Traveling with a trailer need not be a worrisome experience. A little planning and some additional experience behind the wheel, however, are helpful.
First, you should ensure that your trailer and related equipment comply with the laws of your state and all other states through which you intend to travel. These regulations vary widely from each state in the US. Then, if you still have questions, consult your AAA/CAA club.
Make sure your towing vehicle is ready to handle the weight of the trailer. The rear springs should be strong enough to maintain the car at a nearly level position. Check the shock absorbers and wheel alignment. Adding a little air to the rear tires - usually no more than 4 or 5 pounds and never exceeding the manufacturer's specification - can be helpful.
Load your car and trailer for optimum stability on the road. Keep heavy items out of the trunk and rear seat to help the vehicle absorb the weight of the trailer. Load the trailer with about 60% of the weight toward the front and 40% toward the rear. To provide a low center of gravity, place the heaviest items near the floor.
Cabinet doors and drawers are usually made so they will remain closed in transit. Most importantly, pack the cabinets, drawers and storage compartments securely to limit movement of contents. Secure large articles such as bicycles tightly to outside carriers rather than laying them inside where unsecured, they can become dangerous during sudden stops.
If your trailer has an independent braking system, check the brakes before starting out. Inspect the car and trailer, paying particular attention to the hitch, the tires on both vehicles, safety chains, the load and how well both vehicles seem to remain level. On trailers so equipped, check the water, electrical and LP gas systems. It is a good practice to repeat the visual inspection at each stop along your route. Unusual noises should be investigated immediately, after pulling well off the highway. Do not drive an unstable car-trailer combination; a swaying trailer is both tiring and hazardous.
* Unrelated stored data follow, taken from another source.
/-- **(f3b) the weight projections commute with the Galois action `towerRep σ ⊗ 1`** (Hecke and Galois commute, field `EtaleHeckeDatum.comm`;
the commutation `Commute ((towerRep σ) ⊗ 1) (ρZ u)` is `EtaleHeckeDatum.comm` base-changed). [cite: Liu2021, §4.2 (FJcycle.tex l. 2158–2165; print pp. 49–50): «`ℚ_ℓ^{ac}[Gal(ℂ/τ′(E)) × 𝔾(𝔸_F^∞)]`-module»] -/
theorem weightProj_baseChange_towerRep (σ : Field.absoluteGaloisGroup (F : Type))
    (ψ : ↥(finAdelicOne (↥(maximalRealSubfield (F : Type))) (F : Type) (IsCMField.complexConj (F : Type))) →* (AlgebraicClosure ℚ_[ℓ])ˣ)
    (v : AlgebraicClosure ℚ_[ℓ] ⊗[ℚ_[ℓ]] (sec42DataGS S h4 isoₛ).etaleH1Tower ℓ) :
    weightProj (rhoEtCenterGSExt S hU7ₛ hLQ h4 isoₛ ℓ (AlgebraicClosure ℚ_[ℓ]))
        (exists_finiteIndex_forall_rhoEtCenterGSExt_eq S hU7ₛ hLQ h4 isoₛ ℓ (AlgebraicClosure ℚ_[ℓ])) ψ
        (((sec42DataGS S h4 isoₛ).towerRep ℓ σ).baseChange (AlgebraicClosure ℚ_[ℓ]) v) =
      ((sec42DataGS S h4 isoₛ).towerRep ℓ σ).baseChange (AlgebraicClosure ℚ_[ℓ])
        (weightProj (rhoEtCenterGSExt S hU7ₛ hLQ h4 isoₛ ℓ (AlgebraicClosure ℚ_[ℓ]))
          (exists_finiteIndex_forall_rhoEtCenterGSExt_eq S hU7ₛ hLQ h4 isoₛ ℓ (AlgebraicClosure ℚ_[ℓ])) ψ v) := by
  refine weightProj_comm _ _ _ (fun u => ?_) ψ v
  rw [rhoEtCenterGSExt_eq_baseChange]
  exact LinearMap.commute_baseChange_of_commute (AlgebraicClosure ℚ_[ℓ])
    (LinearMap.ext fun y => ((etaleHeckeDatumGS S hU7ₛ hLQ h4 isoₛ ℓ).comm _ σ y).symm)

/-- **(f3c) each projected value is a `ψ`-EIGENVECTOR of the centre**: `ρZ u (weightProj ψ v) = ψ u • weightProj ψ v`
(`weightProj_apply_mem` + ★ `mem_weightSpace`). [cite: GelbartRogawski1991, §3.1 p. 454] -/
theorem rhoEtCenterGSExt_weightProj
    (ψ : ↥(finAdelicOne (↥(maximalRealSubfield (F : Type))) (F : Type) (IsCMField.complexConj (F : Type))) →* (AlgebraicClosure ℚ_[ℓ])ˣ)
    (u : ↥(finAdelicOne (↥(maximalRealSubfield (F : Type))) (F : Type) (IsCMField.complexConj (F : Type))))
    (v : AlgebraicClosure ℚ_[ℓ] ⊗[ℚ_[ℓ]] (sec42DataGS S h4 isoₛ).etaleH1Tower ℓ) :
    rhoEtCenterGSExt S hU7ₛ hLQ h4 isoₛ ℓ (AlgebraicClosure ℚ_[ℓ]) u
        (weightProj (rhoEtCenterGSExt S hU7ₛ hLQ h4 isoₛ ℓ (AlgebraicClosure ℚ_[ℓ]))
          (exists_finiteIndex_forall_rhoEtCenterGSExt_eq S hU7ₛ hLQ h4 isoₛ ℓ (AlgebraicClosure ℚ_[ℓ])) ψ v) =
      ((ψ u : (AlgebraicClosure ℚ_[ℓ])ˣ) : AlgebraicClosure ℚ_[ℓ]) •
        weightProj (rhoEtCenterGSExt S hU7ₛ hLQ h4 isoₛ ℓ (AlgebraicClosure ℚ_[ℓ]))
          (exists_finiteIndex_forall_rhoEtCenterGSExt_eq S hU7ₛ hLQ h4 isoₛ ℓ (AlgebraicClosure ℚ_[ℓ])) ψ v :=
  mem_weightSpace.1 (weightProj_apply_mem _ _ ψ v) u

/-- **(f4) `omegaHom_sum_proj`** — every Hom-space value is the FINITE sum of its central weight components
(`exists_finset_sum_weightProj`, hypothesis (b) = `exists_finiteIndex_forall_rhoEtCenterGSExt_eq`).
[cite: Liu2021, proof of Thm. 4.15 (FJcycle.tex l. 2199–2212)] [cite: GelbartRogawski1991, §3.1 p. 454] -/
theorem omegaHom_sum_proj
    (f' : W →ₛₗ[(ι' : ℂ →+* AlgebraicClosure ℚ_[ℓ])] AlgebraicClosure ℚ_[ℓ] ⊗[ℚ_[ℓ]] (sec42DataGS S h4 isoₛ).etaleH1Tower ℓ) (w : W) :
    ∃ s : Finset (↥(finAdelicOne (↥(maximalRealSubfield (F : Type))) (F : Type) (IsCMField.complexConj (F : Type))) →* (AlgebraicClosure ℚ_[ℓ])ˣ),
      (∀ ψ, ψ ∉ s → weightProj (rhoEtCenterGSExt S hU7ₛ hLQ h4 isoₛ ℓ (AlgebraicClosure ℚ_[ℓ]))
          (exists_finiteIndex_forall_rhoEtCenterGSExt_eq S hU7ₛ hLQ h4 isoₛ ℓ (AlgebraicClosure ℚ_[ℓ])) ψ (f' w) = 0) ∧
        ∑ ψ ∈ s, weightProj (rhoEtCenterGSExt S hU7ₛ hLQ h4 isoₛ ℓ (AlgebraicClosure ℚ_[ℓ]))
          (exists_finiteIndex_forall_rhoEtCenterGSExt_eq S hU7ₛ hLQ h4 isoₛ ℓ (AlgebraicClosure ℚ_[ℓ])) ψ (f' w) = f' w :=
  exists_finset_sum_weightProj _ _ (f' w)

/-- **(f5) automorphic support** — a character `ψ` of the finite-adelic centre with a NON-ZERO projected value `weightProj ψ (f′ w) ≠ 0` is
trivial on every rational norm-one `(x)`, `x ∈ E¹(F⁺)` (`eq_one_of_eigenvector_rhoEtCenterGSExt` applied to the eigenvector of
(f3c)) — the triviality clause of ★ `IsAutomorphicOneChar`; with (f5′) the character `ι′⁻¹ ∘ ψ` is a `Chi` and `ω⋆(ψ̃-package)` is a genuine
[Def 4.11] carrier, so `hD6` applies slice-wise. [cite: Liu2021, proof of Thm. 4.15 (FJcycle.tex l. 2199–2212); Def. 4.11 (l. 2090)] -/
theorem eq_one_of_weightProj_ne_zero
    (ψ : ↥(finAdelicOne (↥(maximalRealSubfield (F : Type))) (F : Type) (IsCMField.complexConj (F : Type))) →* (AlgebraicClosure ℚ_[ℓ])ˣ)
    {v : AlgebraicClosure ℚ_[ℓ] ⊗[ℚ_[ℓ]] (sec42DataGS S h4 isoₛ).etaleH1Tower ℓ}
    (hv : weightProj (rhoEtCenterGSExt S hU7ₛ hLQ h4 isoₛ ℓ (AlgebraicClosure ℚ_[ℓ]))
        (exists_finiteIndex_forall_rhoEtCenterGSExt_eq S hU7ₛ hLQ h4 isoₛ ℓ (AlgebraicClosure ℚ_[ℓ])) ψ v ≠ 0)
    (x : (F : Type)ˣ)
    (hx : Units.map (algebraMap (F : Type) (FiniteAdeleRing (𝓞 (F : Type)) (F : Type))).toMonoidHom x ∈
      finAdelicOne (↥(maximalRealSubfield (F : Type))) (F : Type) (IsCMField.complexConj (F : Type))) :
    ψ ⟨_, hx⟩ = 1 :=
  eq_one_of_eigenvector_rhoEtCenterGSExt S hU7ₛ hLQ h4 isoₛ ℓ (AlgebraicClosure ℚ_[ℓ]) ψ hv
    (fun u => rhoEtCenterGSExt_weightProj S hU7ₛ hLQ h4 isoₛ ℓ ψ u v) x hx
/-- **(f5′) continuity**: a character of the finite-adelic centre occurring in `ℚ_ℓ^{ac} ⊗ H¹_ét` kills an OPEN subgroup
(the centre meets every small level `K` in an open subgroup acting trivially on a `K`-fixed eigenvector, ★ `EtaleHeckeDatum.smooth`), hence is
locally constant; with (f5) it is an automorphic `Chi`.  Typed as the kernel-openness clause the `Chi` constructor wants. [cite: Liu2021, Def. 4.11 (l. 2090)] -/
theorem isOpen_ker_of_weightProj_ne_zero
    (ψ : ↥(finAdelicOne (↥(maximalRealSubfield (F : Type))) (F : Type) (IsCMField.complexConj (F : Type))) →* (AlgebraicClosure ℚ_[ℓ])ˣ)
    {v : AlgebraicClosure ℚ_[ℓ] ⊗[ℚ_[ℓ]] (sec42DataGS S h4 isoₛ).etaleH1Tower ℓ}
    (hv : weightProj (rhoEtCenterGSExt S hU7ₛ hLQ h4 isoₛ ℓ (AlgebraicClosure ℚ_[ℓ]))
        (exists_finiteIndex_forall_rhoEtCenterGSExt_eq S hU7ₛ hLQ h4 isoₛ ℓ (AlgebraicClosure ℚ_[ℓ])) ψ v ≠ 0) :
    ∃ U : Subgroup ↥(finAdelicOne (↥(maximalRealSubfield (F : Type))) (F : Type) (IsCMField.complexConj (F : Type))),
      IsOpen (U : Set ↥(finAdelicOne (↥(maximalRealSubfield (F : Type))) (F : Type) (IsCMField.complexConj (F : Type)))) ∧ ∀ u ∈ U, ψ u = 1 := by
  -- the non-zero eigenvector `p_ψ v` ((f3c)) is fixed by an OPEN subgroup of the centre, on which `ψ = 1`.
  obtain ⟨U, hU, h⟩ := exists_isOpen_forall_rhoEtCenterGSExt_eq S hU7ₛ hLQ h4 isoₛ ℓ (AlgebraicClosure ℚ_[ℓ]) _
  exact ⟨U, hU, fun u hu => eq_one_of_eigenvector_of_apply_eq S hU7ₛ hLQ h4 isoₛ ℓ (AlgebraicClosure ℚ_[ℓ]) ψ hv
    (fun u => rhoEtCenterGSExt_weightProj S hU7ₛ hLQ h4 isoₛ ℓ ψ u v) (h u hu)⟩

end Face

end Summit.HodgeConjecture.CorCM.Lines.A3Liu418

/-! ## §2. The `H¹`-side hypotheses of the per-label factorisation (`P := weightProj ρZ hfix ψ`, `zc := finAdelicCenter`, `c := 1`)
and the `Chi`-packaging `ψ̃ := ι′⁻¹ ∘ ψ` of an occurring central character (automorphic by (f5), continuous by (f5′)). -/

namespace Summit.HodgeConjecture.CorCM.Lines.A3Liu418

open CategoryTheory NumberField IsDedekindDomain
open scoped TensorProduct Classical
open Literature.AlgebraicGeometry.Motives
open Literature.AlgebraicGeometry.ShimuraVarieties.UnitaryCanonicalModel
open Literature.NumberTheory.Automorphic Literature.NumberTheory.Automorphic.UnitaryGroup
open Literature.NumberTheory.Automorphic.Liu2021 Literature.NumberTheory.Automorphic.Liu2021.AppendixC
open Summit.HodgeConjecture.CorCM.Model Summit.HodgeConjecture.CorCM.Model.HComp
open Literature.RepresentationTheory

section FaceH1

variable {F : CMField} {ι₁ : F →+* ℂ} {Jstar : Matrix (Fin 2) (Fin 2) F}
  {K₀ : C5.OpenCompactSubgroup ↥(finAdelic (↥(maximalRealSubfield F)) F (IsCMField.complexConj F) 2 Jstar)}
  (S : RecordSystemGS F Jstar ι₁ K₀)
  (hU7ₛ : S.HeckeTranslateDefinedOver) (hLQ : S.IsLevelQuotient) (h4 : 4 ≤ Module.finrank ℚ F) (isoₛ : ℕ → Prop)
  (ℓ : ℕ) [Fact ℓ.Prime] (ι' : ℂ ≃+* AlgebraicClosure ℚ_[ℓ])

/-- **hPT at the face**: the weight projection `p_ψ` commutes with every Hecke operator `rhoEt g ⊗ 1` ((f3a) + `weightProj_comm`).
[cite: Liu2021, proof of Thm. 4.15 (FJcycle.tex l. 2199–2212)] -/
theorem weightProj_baseChange_rhoEt
    (ψ : ↥(finAdelicOne (↥(maximalRealSubfield (F : Type))) (F : Type) (IsCMField.complexConj (F : Type))) →* (AlgebraicClosure ℚ_[ℓ])ˣ)
    (g : ↥(finAdelic (↥(maximalRealSubfield F)) F (IsCMField.complexConj F) 2 Jstar))
    (x : AlgebraicClosure ℚ_[ℓ] ⊗[ℚ_[ℓ]] (sec42DataGS S h4 isoₛ).etaleH1Tower ℓ) :
    weightProj (rhoEtCenterGSExt S hU7ₛ hLQ h4 isoₛ ℓ (AlgebraicClosure ℚ_[ℓ]))
        (exists_finiteIndex_forall_rhoEtCenterGSExt_eq S hU7ₛ hLQ h4 isoₛ ℓ (AlgebraicClosure ℚ_[ℓ])) ψ
        ((((etaleHeckeDatumGS S hU7ₛ hLQ h4 isoₛ ℓ).rhoEt g).baseChange (AlgebraicClosure ℚ_[ℓ])) x) =
      (((etaleHeckeDatumGS S hU7ₛ hLQ h4 isoₛ ℓ).rhoEt g).baseChange (AlgebraicClosure ℚ_[ℓ]))
        (weightProj (rhoEtCenterGSExt S hU7ₛ hLQ h4 isoₛ ℓ (AlgebraicClosure ℚ_[ℓ]))
          (exists_finiteIndex_forall_rhoEtCenterGSExt_eq S hU7ₛ hLQ h4 isoₛ ℓ (AlgebraicClosure ℚ_[ℓ])) ψ x) :=
  weightProj_comm _ _ _ (fun u => commute_baseChange_rhoEt_rhoEtCenterGSExt S hU7ₛ hLQ h4 isoₛ ℓ g u) ψ x

/-- **`ψ̃ := ι′⁻¹ ∘ ψ`** — an `ℓ`-adic central character read back in `ℂˣ` through `ι′ : ℂ ≃ ℚ_ℓ^{ac}` (the label of the slice in
print's currency). [cite: Liu2021, Def. 4.11 (l. 2090); proof of Thm. 4.15 (l. 2199–2212)] -/
def psiTilde (ψ : ↥(finAdelicOne (↥(maximalRealSubfield (F : Type))) (F : Type) (IsCMField.complexConj (F : Type))) →* (AlgebraicClosure ℚ_[ℓ])ˣ) :
    ↥(finAdelicOne (↥(maximalRealSubfield (F : Type))) (F : Type) (IsCMField.complexConj (F : Type))) →* ℂˣ :=
  (Units.map (ι'.symm : AlgebraicClosure ℚ_[ℓ] ≃+* ℂ).toRingHom.toMonoidHom).comp ψ

/-- `ι′ (ψ̃ u) = ψ u`. [cite: Liu2021, proof of Thm. 4.15 (l. 2199–2212)] -/
theorem apply_psiTilde (ψ : ↥(finAdelicOne (↥(maximalRealSubfield (F : Type))) (F : Type) (IsCMField.complexConj (F : Type))) →* (AlgebraicClosure ℚ_[ℓ])ˣ)
    (u : ↥(finAdelicOne (↥(maximalRealSubfield (F : Type))) (F : Type) (IsCMField.complexConj (F : Type)))) :
    ι' ((psiTilde ℓ ι' ψ u : ℂˣ) : ℂ) = ((ψ u : (AlgebraicClosure ℚ_[ℓ])ˣ) : AlgebraicClosure ℚ_[ℓ]) := by
  rw [psiTilde, MonoidHom.comp_apply, Units.coe_map]
  exact ι'.apply_symm_apply _

/-- **hPz at the face** (`c := 1`): `(rhoEt (u·1₂) ⊗ 1) (p_ψ x) = ι′ (ψ̃ u · 1) • p_ψ x` — (f3c) `rhoEtCenterGSExt_weightProj` read through
`ρZ u = rhoEt (Zc u) ⊗ 1` (`rfl`) and `ι′ ∘ ψ̃ = ψ`. [cite: Liu2021, proof of Thm. 4.15 (FJcycle.tex l. 2199–2212)] -/
theorem rhoEt_finAdelicCenter_baseChange_weightProj
    (ψ : ↥(finAdelicOne (↥(maximalRealSubfield (F : Type))) (F : Type) (IsCMField.complexConj (F : Type))) →* (AlgebraicClosure ℚ_[ℓ])ˣ)
    (u : ↥(finAdelicOne (↥(maximalRealSubfield (F : Type))) (F : Type) (IsCMField.complexConj (F : Type))))
    (x : AlgebraicClosure ℚ_[ℓ] ⊗[ℚ_[ℓ]] (sec42DataGS S h4 isoₛ).etaleH1Tower ℓ) :
    (((etaleHeckeDatumGS S hU7ₛ hLQ h4 isoₛ ℓ).rhoEt
        (finAdelicCenter (↥(maximalRealSubfield (F : Type))) (F : Type) (IsCMField.complexConj (F : Type)) 2 Jstar u)).baseChange
          (AlgebraicClosure ℚ_[ℓ]))
        (weightProj (rhoEtCenterGSExt S hU7ₛ hLQ h4 isoₛ ℓ (AlgebraicClosure ℚ_[ℓ]))
          (exists_finiteIndex_forall_rhoEtCenterGSExt_eq S hU7ₛ hLQ h4 isoₛ ℓ (AlgebraicClosure ℚ_[ℓ])) ψ x) =
      ι' (((psiTilde ℓ ι' ψ u : ℂˣ) : ℂ) * (((1 : ↥(finAdelicOne (↥(maximalRealSubfield (F : Type))) (F : Type)
          (IsCMField.complexConj (F : Type))) → ℂˣ) u : ℂˣ) : ℂ)) •
        weightProj (rhoEtCenterGSExt S hU7ₛ hLQ h4 isoₛ ℓ (AlgebraicClosure ℚ_[ℓ]))
          (exists_finiteIndex_forall_rhoEtCenterGSExt_eq S hU7ₛ hLQ h4 isoₛ ℓ (AlgebraicClosure ℚ_[ℓ])) ψ x :=
  (rhoEtCenterGSExt_weightProj S hU7ₛ hLQ h4 isoₛ ℓ ψ u x).trans
    (congrArg (fun a : AlgebraicClosure ℚ_[ℓ] => a • weightProj (rhoEtCenterGSExt S hU7ₛ hLQ h4 isoₛ ℓ (AlgebraicClosure ℚ_[ℓ]))
        (exists_finiteIndex_forall_rhoEtCenterGSExt_eq S hU7ₛ hLQ h4 isoₛ ℓ (AlgebraicClosure ℚ_[ℓ])) ψ x)
      (by rw [Pi.one_apply, Units.val_one, mul_one, apply_psiTilde]))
The two leading causes of instability on the road are high speeds and traveling downhill. To minimize their ill effects, always obey the speed limit for towed vehicles. Anticipate downhill grades: Slow up before, not after, starting the descent and use a lower gear to keep from overworking the brakes. Use a lower gear on uphill pulls as well. You will get more power at less cost to your car. On long grades use the climbing lane if there is one, or pull over when the opportunity permits to let faster traffic pass.
Since a car-trailer combination is heavier and longer than a car alone, you will need to allow a greater distance for stopping, both in the city and on the open road. More time and distance are also required for passing. Remember that air suction, sometimes created when you overtake another vehicle, can cause both to lurch unexpectedly.
Keep in mind, too, that when turning corners or rounding curves, the trailer wheels will not follow the same track as your car's rear wheels. They will travel considerably closer to the inside of the curve. To compensate, and to avoid running over the curb of off the pavement, you will have to start your turn not only from farther to the outside but also from farther into the curve or intersection. Proceed with deliberation - and practice.
Practice is the key word for mastering the art of backing up a trailer. Although it is very different from backing a car, it can be relatively straightforward. First, place your hand at the bottom of the steering wheel, then move your hand in the same direction you want the trailer to go. For example, move your hand left to move the trailer left. Should the trailer jackknife, pull forward, straighten up, then try again.
Before starting out, be sure to contact your AAA/CAA club for a routing that affords the most favorable terrain and road conditions for trailer travel.
WARNING! NEVER CARRY EXTRA GASOLINE, IN ANY CONTAINER. Combustion from fumes or accident is a lethal possibility.